_EXERCISE DIRECTIONS_
Exactly how many lines in the entries contain "once"? Give that number alone.

_EXERCISE INPUTS_
/-- **SQUARE CLASS: once `certP (KSP (gens ws) d) (gens ws) true ws c X₀ = true` is evaluated,
NO MEMBER OF A TRIPLE IN `GL_m(𝔽_p)`, `m ≥ 3`, CONTAINS ALL SQUARE REFLECTIONS of `𝔽_p^m`**
(three coordinates suffice): member `1`. -/
theorem no_design_sq_mem₁_of_certP
    (hc : certP (KSP (gens ws) d) (gens ws) true ws c X₀ = true) (hm : 3 ≤ m)
    {H₁ H₂ H₃ : Subgroup (GLm p m)}
    (h₁ : ∀ b : Fin m → ZMod p, b ⬝ᵥ b ≠ 0 → IsSquare (b ⬝ᵥ b) → refl b ∈ H₁) :
    ¬ ∃ f : Mat p m → ℂ, (∀ M, 1 < M.rank → f M = 0) ∧
      (∑ M, f M * ZMod.stdAddChar (Matrix.trace (M * ((1 : GLm p m) : Mat p m)))) = 1 ∧
      ∀ a ∈ H₁, ∀ b ∈ H₂, ∀ g ∈ H₃, a * b * g ≠ 1 →
        (∑ M, f M * ZMod.stdAddChar (Matrix.trace (M * ((a * b * g : GLm p m) : Mat p m)))) = 0 :=
  by
  obtain ⟨l, rfl⟩ := Nat.exists_eq_add_of_le hm
  intro hdes
  refine no_design_of_certP (H₁ := H₁.comap (emb finSumFinEquiv))
    (H₂ := H₂.comap (emb finSumFinEquiv)) (H₃ := H₃.comap (emb finSumFinEquiv)) hc
    (triple_of_le₁ ((Subgroup.closure_le _).mpr ?_)) (design_comap finSumFinEquiv 1 hdes)
  rintro _ ⟨b, hb0, hb, rfl⟩
  refine Subgroup.mem_comap.mpr ?_
  rw [emb_refl]
  exact h₁ _ (by rwa [extVec_dotProduct]) (by rw [extVec_dotProduct]; exact of_decide_eq_true hb)

/-- Square class, member `2`. -/
theorem no_design_sq_mem₂_of_certP
    (hc : certP (KSP (gens ws) d) (gens ws) true ws c X₀ = true) (hm : 3 ≤ m)
    {H₁ H₂ H₃ : Subgroup (GLm p m)}
    (h₂ : ∀ b : Fin m → ZMod p, b ⬝ᵥ b ≠ 0 → IsSquare (b ⬝ᵥ b) → refl b ∈ H₂) :
    ¬ ∃ f : Mat p m → ℂ, (∀ M, 1 < M.rank → f M = 0) ∧
      (∑ M, f M * ZMod.stdAddChar (Matrix.trace (M * ((1 : GLm p m) : Mat p m)))) = 1 ∧
      ∀ a ∈ H₁, ∀ b ∈ H₂, ∀ g ∈ H₃, a * b * g ≠ 1 →
        (∑ M, f M * ZMod.stdAddChar (Matrix.trace (M * ((a * b * g : GLm p m) : Mat p m)))) = 0 :=
  by
  obtain ⟨l, rfl⟩ := Nat.exists_eq_add_of_le hm
  intro hdes
  refine no_design_of_certP (H₁ := H₁.comap (emb finSumFinEquiv))
    (H₂ := H₂.comap (emb finSumFinEquiv)) (H₃ := H₃.comap (emb finSumFinEquiv)) hc
    (triple_of_le₂ ((Subgroup.closure_le _).mpr ?_)) (design_comap finSumFinEquiv 1 hdes)
  rintro _ ⟨b, hb0, hb, rfl⟩
  refine Subgroup.mem_comap.mpr ?_
  rw [emb_refl]
  exact h₂ _ (by rwa [extVec_dotProduct]) (by rw [extVec_dotProduct]; exact of_decide_eq_true hb)

/-- Square class, member `3`. -/
theorem no_design_sq_mem₃_of_certP
    (hc : certP (KSP (gens ws) d) (gens ws) true ws c X₀ = true) (hm : 3 ≤ m)
    {H₁ H₂ H₃ : Subgroup (GLm p m)}
    (h₃ : ∀ b : Fin m → ZMod p, b ⬝ᵥ b ≠ 0 → IsSquare (b ⬝ᵥ b) → refl b ∈ H₃) :
    ¬ ∃ f : Mat p m → ℂ, (∀ M, 1 < M.rank → f M = 0) ∧
      (∑ M, f M * ZMod.stdAddChar (Matrix.trace (M * ((1 : GLm p m) : Mat p m)))) = 1 ∧
      ∀ a ∈ H₁, ∀ b ∈ H₂, ∀ g ∈ H₃, a * b * g ≠ 1 →
        (∑ M, f M * ZMod.stdAddChar (Matrix.trace (M * ((a * b * g : GLm p m) : Mat p m)))) = 0 :=
  by
  obtain ⟨l, rfl⟩ := Nat.exists_eq_add_of_le hm
  intro hdes
  refine no_design_of_certP (H₁ := H₁.comap (emb finSumFinEquiv))
    (H₂ := H₂.comap (emb finSumFinEquiv)) (H₃ := H₃.comap (emb finSumFinEquiv)) hc
    (triple_of_le₃ ((Subgroup.closure_le _).mpr ?_)) (design_comap finSumFinEquiv 1 hdes)
  rintro _ ⟨b, hb0, hb, rfl⟩
  refine Subgroup.mem_comap.mpr ?_
  rw [emb_refl]
  exact h₃ _ (by rwa [extVec_dotProduct]) (by rw [extVec_dotProduct]; exact of_decide_eq_true hb)

/-- **NON-SQUARE CLASS: once `certP (KSP (gens ws) d) (gens ws) false ws c X₀ = true` is
evaluated, no member of a
triple in `GL_m(𝔽_p)`, `m ≥ 3`, contains all non-square reflections**: member `1`. -/
theorem no_design_nsq_mem₁_of_certP
    (hc : certP (KSP (gens ws) d) (gens ws) false ws c X₀ = true) (hm : 3 ≤ m)
    {H₁ H₂ H₃ : Subgroup (GLm p m)}
    (h₁ : ∀ b : Fin m → ZMod p, ¬ IsSquare (b ⬝ᵥ b) → refl b ∈ H₁) :
    ¬ ∃ f : Mat p m → ℂ, (∀ M, 1 < M.rank → f M = 0) ∧
      (∑ M, f M * ZMod.stdAddChar (Matrix.trace (M * ((1 : GLm p m) : Mat p m)))) = 1 ∧
      ∀ a ∈ H₁, ∀ b ∈ H₂, ∀ g ∈ H₃, a * b * g ≠ 1 →
        (∑ M, f M * ZMod.stdAddChar (Matrix.trace (M * ((a * b * g : GLm p m) : Mat p m)))) = 0 :=
  by
  obtain ⟨l, rfl⟩ := Nat.exists_eq_add_of_le hm
  intro hdes
  refine no_design_of_certP (H₁ := H₁.comap (emb finSumFinEquiv))
    (H₂ := H₂.comap (emb finSumFinEquiv)) (H₃ := H₃.comap (emb finSumFinEquiv)) hc
    (triple_of_le₁ ((Subgroup.closure_le _).mpr ?_)) (design_comap finSumFinEquiv 1 hdes)
  rintro _ ⟨b, -, hb, rfl⟩
  refine Subgroup.mem_comap.mpr ?_
  rw [emb_refl]
  exact h₁ _ (by rw [extVec_dotProduct]; exact of_decide_eq_false hb)

/-- Non-square class, member `2`. -/
theorem no_design_nsq_mem₂_of_certP
    (hc : certP (KSP (gens ws) d) (gens ws) false ws c X₀ = true) (hm : 3 ≤ m)
    {H₁ H₂ H₃ : Subgroup (GLm p m)}
    (h₂ : ∀ b : Fin m → ZMod p, ¬ IsSquare (b ⬝ᵥ b) → refl b ∈ H₂) :
    ¬ ∃ f : Mat p m → ℂ, (∀ M, 1 < M.rank → f M = 0) ∧
      (∑ M, f M * ZMod.stdAddChar (Matrix.trace (M * ((1 : GLm p m) : Mat p m)))) = 1 ∧
      ∀ a ∈ H₁, ∀ b ∈ H₂, ∀ g ∈ H₃, a * b * g ≠ 1 →
        (∑ M, f M * ZMod.stdAddChar (Matrix.trace (M * ((a * b * g : GLm p m) : Mat p m)))) = 0 :=
  by
  obtain ⟨l, rfl⟩ := Nat.exists_eq_add_of_le hm
  intro hdes
  refine no_design_of_certP (H₁ := H₁.comap (emb finSumFinEquiv))
    (H₂ := H₂.comap (emb finSumFinEquiv)) (H₃ := H₃.comap (emb finSumFinEquiv)) hc
    (triple_of_le₂ ((Subgroup.closure_le _).mpr ?_)) (design_comap finSumFinEquiv 1 hdes)
  rintro _ ⟨b, -, hb, rfl⟩
  refine Subgroup.mem_comap.mpr ?_
  rw [emb_refl]
  exact h₂ _ (by rw [extVec_dotProduct]; exact of_decide_eq_false hb)

/-- Non-square class, member `3`. -/
theorem no_design_nsq_mem₃_of_certP
    (hc : certP (KSP (gens ws) d) (gens ws) false ws c X₀ = true) (hm : 3 ≤ m)
    {H₁ H₂ H₃ : Subgroup (GLm p m)}
    (h₃ : ∀ b : Fin m → ZMod p, ¬ IsSquare (b ⬝ᵥ b) → refl b ∈ H₃) :
    ¬ ∃ f : Mat p m → ℂ, (∀ M, 1 < M.rank → f M = 0) ∧
      (∑ M, f M * ZMod.stdAddChar (Matrix.trace (M * ((1 : GLm p m) : Mat p m)))) = 1 ∧
      ∀ a ∈ H₁, ∀ b ∈ H₂, ∀ g ∈ H₃, a * b * g ≠ 1 →
        (∑ M, f M * ZMod.stdAddChar (Matrix.trace (M * ((a * b * g : GLm p m) : Mat p m)))) = 0 :=
  by
  obtain ⟨l, rfl⟩ := Nat.exists_eq_add_of_le hm
  intro hdes
  refine no_design_of_certP (H₁ := H₁.comap (emb finSumFinEquiv))
    (H₂ := H₂.comap (emb finSumFinEquiv)) (H₃ := H₃.comap (emb finSumFinEquiv)) hc
    (triple_of_le₃ ((Subgroup.closure_le _).mpr ?_)) (design_comap finSumFinEquiv 1 hdes)
  rintro _ ⟨b, -, hb, rfl⟩
  refine Subgroup.mem_comap.mpr ?_
  rw [emb_refl]
  exact h₃ _ (by rw [extVec_dotProduct]; exact of_decide_eq_false hb)

end Exclusions

end ReflectionClassCertificateCode
end Summit.MatrixMultiplication.MatrixMultiplication.Theorems.SubgroupIdentityDesigns.Negative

_ANSWER SECTION_
2